Collateral Damage in the Spam War

Posted by Hemos on from the when-defensive-measures-go-wrong dept.

MarkedMan writes "The link points to a well researched article on Spam lists and those innocently appended to them. I have seen this myself with MailWasher. A posting will come through as potential spam, with the the bounce already red-flagged, but it is actually from a legitimate source. Only happens once or twice a month but still cause for worry. " I've found that Spam Assassin has made life easier, but I still have to ban domains like yahoo.com, hotmail.com, mail.com - and *.ru and *.cn.
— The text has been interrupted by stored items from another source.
import Literature.NumberTheory.NumberFields.ClassNumberPExtensionOnePrime
import Literature.NumberTheory.NumberFields.CyclotomicClassNumberDivisibility
import HarnessLib

/-!
# `p ∣ h(ℚ(ζ_{p^b})) ⟺ p ∣ h(ℚ(ζ_{p^a}))` (Washington Cor. 10.5)

Topic `NumberTheory/NumberFields` (class field theory); namespace `Literature.NumberTheory.NumberFields`.
Theorem-only file (no definition, no named fact), unconditional; a consequence of Washington's
Thm. 10.4 (`ClassNumberPExtensionOnePrime.lean`) and of `h(ℚ(ζ_m)) ∣ h(ℚ(ζ_n))` for `m ∣ n`
(`CyclotomicClassNumberDivisibility.lean`), with Mathlib's ramification of rational primes in
cyclotomic fields.

> Washington, *Introduction to Cyclotomic Fields*, Cor. 10.5: "`p ∣ h(ℚ(ζ_{pⁿ}))` for some `n ≥ 1`
> iff `p ∣ h(ℚ(ζ_{pⁿ}))` for all `n ≥ 1` iff `p ∣ h(ℚ(ζ_p))`" (`p` is irregular).  Proof: `ℚ(ζ_{pⁿ})/ℚ(ζ_p)`
> is a `p`-extension, totally ramified above `p` and unramified elsewhere (both fields are totally
> complex), so Thm. 10.4 and Prop. 4.11 apply.

## Main results (`p` prime, `p^{k+1} ≠ 2`, `K = ℚ(ζ_{p^{k+1}})`, `L = ℚ(ζ_{p^{k+1+j}})` any cyclotomic
number fields of these levels)

* `dvd_classNumber_of_isCyclotomicExtension_prime_pow_of_dvd` — `p ∣ h_L ⟹ p ∣ h_K`;
* **`dvd_classNumber_iff_of_isCyclotomicExtension_prime_pow`** — `p ∣ h_K ⟺ p ∣ h_L`;
* `not_dvd_classNumber_of_isPGroup_of_rat` — a Galois `p`-extension of `ℚ` unramified at `∞` and
  outside one prime has class number prime to `p` (`h_ℚ = 1`).

## References

* L. C. Washington, *Introduction to Cyclotomic Fields*, 2nd ed., GTM 83 (1997), Thm. 10.4, Cor. 10.5. [Washington1997]
-/

noncomputable section

open NumberField IsDedekindDomain
open scoped IsMulCommutative

namespace Literature.NumberTheory.NumberFields

/-- An extension of a totally complex field is unramified at the infinite places. [folklore] -/
private theorem isUnramifiedAtInfinitePlaces_of_isTotallyComplex (K L : Type*) [Field K] [Field L]
    [Algebra K L] [IsTotallyComplex K] : IsUnramifiedAtInfinitePlaces K L :=
  ⟨fun w => InfinitePlace.isUnramified_iff.mpr
    (Or.inr (IsTotallyComplex.isComplex (w.comap (algebraMap K L))))⟩

/-- **`p ∣ h(ℚ(ζ_{p^{k+1+j}})) ⟹ p ∣ h(ℚ(ζ_{p^{k+1}}))`** (Washington Cor. 10.5, `⟸` half of the
equivalence; `p^{k+1} ≠ 2`).  Inside `L = ℚ(ζ)`, `ζ` a primitive `p^{k+1+j}`-th root of unity, the
subfield `K₀ = ℚ(ζ^{p^j})` is `{p^{k+1}}`-cyclotomic and totally complex; `L/K₀` is a Galois
`p`-extension (`[L:K₀] = p^j`) unramified outside the unique prime `(ζ₀ - 1)` of `K₀` above `p`
(Mathlib: `e(q, L) = 1` for `q ≠ p`), so Thm. 10.4 applies. [cite: Washington1997, Cor. 10.5] -/
theorem dvd_classNumber_of_isCyclotomicExtension_prime_pow_of_dvd {p k j : ℕ} (hp : p.Prime)
    (h2 : p ^ (k + 1) ≠ 2) (K L : Type) [Field K] [NumberField K] [Field L] [NumberField L]
    [IsCyclotomicExtension {p ^ (k + 1)} ℚ K] [hL : IsCyclotomicExtension {p ^ (k + 1 + j)} ℚ L]
    (hdvd : p ∣ classNumber L) : p ∣ classNumber K := by
  classical
  haveI : Fact p.Prime := ⟨hp⟩
  haveI : NeZero (p ^ (k + 1)) := ⟨pow_ne_zero _ hp.ne_zero⟩
  haveI : NeZero (p ^ (k + 1 + j)) := ⟨pow_ne_zero _ hp.ne_zero⟩
  -- the subfield `K₀ = ℚ(ζ^{p^j}) ≅ K` of `L`
  have hζ := IsCyclotomicExtension.zeta_spec (p ^ (k + 1 + j)) ℚ L
  set ζ := IsCyclotomicExtension.zeta (p ^ (k + 1 + j)) ℚ L with hζdef
  have hζ₀ : IsPrimitiveRoot (ζ ^ p ^ j) (p ^ (k + 1)) :=
    hζ.pow (NeZero.pos _) (by rw [← pow_add]; congr 1; ring)
  set K₀ : IntermediateField ℚ L := IntermediateField.adjoin ℚ {ζ ^ p ^ j} with hK₀
  haveI hK₀c : IsCyclotomicExtension {p ^ (k + 1)} ℚ K₀ :=
    hζ₀.intermediateField_adjoin_isCyclotomicExtension ℚ
  have hK : classNumber K = classNumber K₀ :=
    Fintype.card_congr (ClassGroup.mulEquiv (RingOfIntegers.mapRingEquiv
      (IsCyclotomicExtension.algEquiv {p ^ (k + 1)} ℚ K K₀).toRingEquiv)).toEquiv
  rw [hK]
  -- `L/K₀` is a Galois `p`-extension
  haveI : IsGalois ℚ L := IsCyclotomicExtension.isGalois {p ^ (k + 1 + j)} ℚ L
  haveI : IsGalois K₀ L := IsGalois.tower_top_of_isGalois ℚ K₀ L
  have hdeg : Module.finrank K₀ L = p ^ j := by
    have h := Module.finrank_mul_finrank ℚ K₀ L
    rw [IsCyclotomicExtension.Rat.finrank (p ^ (k + 1)) K₀,
      IsCyclotomicExtension.Rat.finrank (p ^ (k + 1 + j)) L, Nat.totient_prime_pow_succ hp,
      show k + 1 + j = (k + j) + 1 by ring, Nat.totient_prime_pow_succ hp] at h
    have hpos : 0 < p ^ k * (p - 1) := Nat.mul_pos (pow_pos hp.pos k) (Nat.sub_pos_of_lt hp.one_lt)
    have h' : p ^ k * (p - 1) * Module.finrank K₀ L = p ^ k * (p - 1) * p ^ j := by
      rw [h]; ring
    exact Nat.eq_of_mul_eq_mul_left hpos h'
  have hG : IsPGroup p (L ≃ₐ[K₀] L) :=
    IsPGroup.of_card (by rw [IsGalois.card_aut_eq_finrank, hdeg])
  -- `K₀` is totally complex (`p^{k+1} ≠ 2`), so `L/K₀` is unramified at the infinite places
  have hlt : 2 < p ^ (k + 1) := by
    have h1 : 2 ≤ p ^ (k + 1) := le_trans hp.two_le (Nat.le_self_pow (Nat.succ_ne_zero k) p)
    omega
  haveI : IsCMField K₀ := IsCyclotomicExtension.Rat.isCMField K₀ ⟨p ^ (k + 1), Set.mem_singleton _, hlt⟩
  haveI : IsUnramifiedAtInfinitePlaces K₀ L := isUnramifiedAtInfinitePlaces_of_isTotallyComplex K₀ L
  -- the prime `v₀ = (ζ₀ - 1)` of `K₀` above `p`
  have hζK₀ := IsCyclotomicExtension.zeta_spec (p ^ (k + 1)) ℚ K₀
  let v₀ : HeightOneSpectrum (𝓞 K₀) :=
    ⟨Ideal.span {hζK₀.toInteger - 1}, IsCyclotomicExtension.Rat.isPrime_span_zeta_sub_one p k hζK₀,
      IsCyclotomicExtension.Rat.span_zeta_sub_one_ne_bot p k hζK₀⟩
  -- every prime of `L` not above `v₀` is unramified over `K₀`
  have hunr : ∀ (P : Ideal (𝓞 L)) [P.IsMaximal], P.under (𝓞 K₀) ≠ v₀.asIdeal →
      Algebra.IsUnramifiedAt (𝓞 K₀) P := by
    intro P hP hne
    have hP0 : P ≠ ⊥ := Ring.ne_bot_of_isMaximal_of_not_isField hP (RingOfIntegers.not_isField L)
    -- the rational prime `q` below `P`
    haveI : (P.under ℤ).IsPrime := Ideal.IsPrime.under ℤ P
    have hPZ0 : P.under ℤ ≠ ⊥ := mt Ideal.eq_bot_of_comap_eq_bot hP0
    set g := Submodule.IsPrincipal.generator (P.under ℤ) with hgdef
    have hg : Ideal.span {g} = P.under ℤ := Ideal.span_singleton_generator (P.under ℤ)
    have hg0 : g ≠ 0 := fun h => hPZ0 (by rw [← hg, h, Ideal.span_singleton_eq_bot])
    have hgprime : Prime g := (Ideal.span_singleton_prime hg0).mp (hg.symm ▸ inferInstance)
    set q := g.natAbs with hqdef
    have hq : q.Prime := Int.prime_iff_natAbs_prime.mp hgprime
    haveI : Fact q.Prime := ⟨hq⟩
    haveI hPq : P.LiesOver (Ideal.span {(q : ℤ)}) :=
      ⟨by rw [hqdef, Int.span_natAbs, hg]⟩
    -- `q ≠ p`: otherwise `P` lies above `p` and `P ∩ K₀ = v₀`
    have hqp : q ≠ p := by
      intro hqp
      haveI : P.LiesOver (Ideal.span {(p : ℤ)}) := by rw [← hqp]; exact hPq
      haveI : (P.under (𝓞 K₀)).IsPrime := Ideal.IsPrime.under _ P
      haveI : (P.under (𝓞 K₀)).LiesOver (Ideal.span {(p : ℤ)}) :=
        ⟨by rw [Ideal.under_under]; exact Ideal.LiesOver.over⟩
      exact hne (IsCyclotomicExtension.Rat.eq_span_zeta_sub_one_of_liesOver p k K₀ hζK₀
        (P.under (𝓞 K₀)))
    -- `e(P | ℤ) = 1`, hence `e(P | K₀) = 1`
    have hndvd : ¬ q ∣ p ^ (k + 1 + j) := fun h =>
      hqp ((Nat.prime_dvd_prime_iff_eq hq hp).mp (hq.dvd_of_dvd_pow h))
    have heZ : P.ramificationIdx ℤ = 1 :=
      IsCyclotomicExtension.Rat.ramificationIdx_eq_of_not_dvd (p := q) (K := L) (P := P) hndvd
    have htower : P.ramificationIdx ℤ = (P.under (𝓞 K₀)).ramificationIdx ℤ * P.ramificationIdx (𝓞 K₀) :=
      Ideal.ramificationIdx_tower (P.under (𝓞 K₀)) P
    rw [heZ] at htower
    exact (Ideal.ramificationIdx_eq_one_iff).mp (Nat.eq_one_of_mul_eq_one_left htower.symm)
  exact dvd_classNumber_of_isPGroup_of_dvd_classNumber K₀ L hG v₀ hunr hdvd

/-- **Washington Cor. 10.5: `p ∣ h(ℚ(ζ_{p^{k+1}})) ⟺ p ∣ h(ℚ(ζ_{p^{k+1+j}}))`** (`p^{k+1} ≠ 2`); in
particular `p` is regular iff `p ∤ h(ℚ(ζ_{pⁿ}))` for all (equivalently some) `n ≥ 1`.
[cite: Washington1997, Cor. 10.5] -/
theorem dvd_classNumber_iff_of_isCyclotomicExtension_prime_pow {p k j : ℕ} (hp : p.Prime)
    (h2 : p ^ (k + 1) ≠ 2) (K L : Type) [Field K] [NumberField K] [Field L] [NumberField L]
    [IsCyclotomicExtension {p ^ (k + 1)} ℚ K] [IsCyclotomicExtension {p ^ (k + 1 + j)} ℚ L] :
    p ∣ classNumber K ↔ p ∣ classNumber L :=
  ⟨fun h => h.trans (classNumber_dvd_classNumber_of_isCyclotomicExtension_prime_pow
      (a := k + 1) (b := k + 1 + j) hp (Nat.le_add_right (k + 1) j) K L),
    dvd_classNumber_of_isCyclotomicExtension_prime_pow_of_dvd (k := k) (j := j) hp h2 K L⟩

/-! ### Over `ℚ`: `h_ℚ = 1` -/

/-- **A Galois `p`-extension of `ℚ` unramified at the infinite places and at every prime not above a
single prime of `ℚ` has class number prime to `p`** (Washington Thm. 10.4 with `K = ℚ`, `h_ℚ = 1`;
e.g. the layers of the cyclotomic `ℤ_p`-extension of `ℚ`). [cite: Washington1997, Thm. 10.4] -/
theorem not_dvd_classNumber_of_isPGroup_of_rat {p : ℕ} [hp : Fact p.Prime] (L : Type) [Field L]
    [NumberField L] [IsGalois ℚ L] (hG : IsPGroup p (L ≃ₐ[ℚ] L)) [IsUnramifiedAtInfinitePlaces ℚ L]
    (v₀ : HeightOneSpectrum (𝓞 ℚ))
    (hunr : ∀ (P : Ideal (𝓞 L)) [P.IsMaximal], P.under (𝓞 ℚ) ≠ v₀.asIdeal →
      Algebra.IsUnramifiedAt (𝓞 ℚ) P) :
    ¬ p ∣ classNumber L := fun h => by
  have h1 := dvd_classNumber_of_isPGroup_of_dvd_classNumber ℚ L hG v₀ hunr h
  rw [Rat.classNumber_eq, Nat.dvd_one] at h1
  exact hp.out.ne_one h1

/-- A totally real field is unramified at the infinite places over any subfield. [folklore] -/
private theorem isUnramifiedAtInfinitePlaces_of_isTotallyReal (K L : Type*) [Field K] [Field L]
    [Algebra K L] [IsTotallyReal L] : IsUnramifiedAtInfinitePlaces K L :=
  ⟨fun w => (IsTotallyReal.isReal w).isUnramified K⟩

/-- **A totally real Galois `p`-extension of `ℚ` unramified outside one prime has class number prime
to `p`** (e.g. the layers `ℚ(ζ_{p^{n+1}})⁺ ⊇ 𝔹_n` of the cyclotomic `ℤ_p`-extension, the cyclic field
of degree `p` inside `ℚ(ζ_q)`, `q ≡ 1 (mod p)`). [cite: Washington1997, Thm. 10.4] -/
theorem not_dvd_classNumber_of_isPGroup_of_isTotallyReal {p : ℕ} [Fact p.Prime] (L : Type)
    [Field L] [NumberField L] [IsGalois ℚ L] [IsTotallyReal L] (hG : IsPGroup p (L ≃ₐ[ℚ] L))
    (v₀ : HeightOneSpectrum (𝓞 ℚ))
    (hunr : ∀ (P : Ideal (𝓞 L)) [P.IsMaximal], P.under (𝓞 ℚ) ≠ v₀.asIdeal →
      Algebra.IsUnramifiedAt (𝓞 ℚ) P) :
    ¬ p ∣ classNumber L := by
  haveI := isUnramifiedAtInfinitePlaces_of_isTotallyReal ℚ L
  exact not_dvd_classNumber_of_isPGroup_of_rat L hG v₀ hunr

/-! ### The base `ℚ(ζ_p)`, `p` odd -/

/-- **Washington Cor. 10.5 from the bottom of the tower: for an odd prime `p` and every `n`,
`p ∣ h(ℚ(ζ_p)) ⟺ p ∣ h(ℚ(ζ_{p^{n+1}}))`** — `p` is irregular iff `p` divides the class number of
some (equivalently every) `ℚ(ζ_{pⁿ⁺¹})`. [cite: Washington1997, Cor. 10.5] -/
theorem dvd_classNumber_iff_of_isCyclotomicExtension_prime {p n : ℕ} (hp : p.Prime) (hodd : p ≠ 2)
    (K L : Type) [Field K] [NumberField K] [Field L] [NumberField L]
    [IsCyclotomicExtension {p} ℚ K] [IsCyclotomicExtension {p ^ (n + 1)} ℚ L] :
    p ∣ classNumber K ↔ p ∣ classNumber L := by
  haveI : IsCyclotomicExtension {p ^ (0 + 1)} ℚ K := by
    rw [zero_add, pow_one]; infer_instance
  haveI : IsCyclotomicExtension {p ^ (0 + 1 + n)} ℚ L := by
    rw [show 0 + 1 + n = n + 1 by ring]; infer_instance
  exact dvd_classNumber_iff_of_isCyclotomicExtension_prime_pow (k := 0) (j := n) hp
    (by rw [zero_add, pow_one]; exact hodd) K L

/-- In particular **a regular prime `p` (odd, `p ∤ h(ℚ(ζ_p))`) does not divide the class number of any
`ℚ(ζ_{p^{n+1}})`.** [cite: Washington1997, Cor. 10.5] -/
theorem not_dvd_classNumber_of_isCyclotomicExtension_prime_pow_of_regular {p n : ℕ} (hp : p.Prime)
    (hodd : p ≠ 2) (K L : Type) [Field K] [NumberField K] [Field L] [NumberField L]
    [IsCyclotomicExtension {p} ℚ K] [IsCyclotomicExtension {p ^ (n + 1)} ℚ L]
    (hreg : ¬ p ∣ classNumber K) : ¬ p ∣ classNumber L :=
  fun h => hreg ((dvd_classNumber_iff_of_isCyclotomicExtension_prime (n := n) hp hodd K L).mpr h)

end Literature.NumberTheory.NumberFields

end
I sort through the spam periodically, but the collateral damage is still there.

11 of 350 comments (clear)

  1. Be careful when you Bcc... by Omega · · Score: 3, Informative

    A number of spam filters and spam blocking agents will mark a message as SPAM if it is only Bcc'd or CC'd. If you're going to Bcc -- at least make sure you have 1 To recipient else you may end up in the SPAM Folder.

  2. SpamBouncer Spam Assassin by Binestar · · Score: 5, Informative

    I've been using spambouncer for quite a long time and I've found that it catches more spam than Spam Assassin does.

    As with any anti-spam measure you have to keep an eye on it when you set it up that everything is working and you aren't blocking legitimate mail. Any anti-spam software you use will either let some spam through, or catch legitimate mail. Add some procmail scripts to catch any mailing list mail you are on into thier folders, block To: Friend@Public.com and the like and you have a pretty robust system.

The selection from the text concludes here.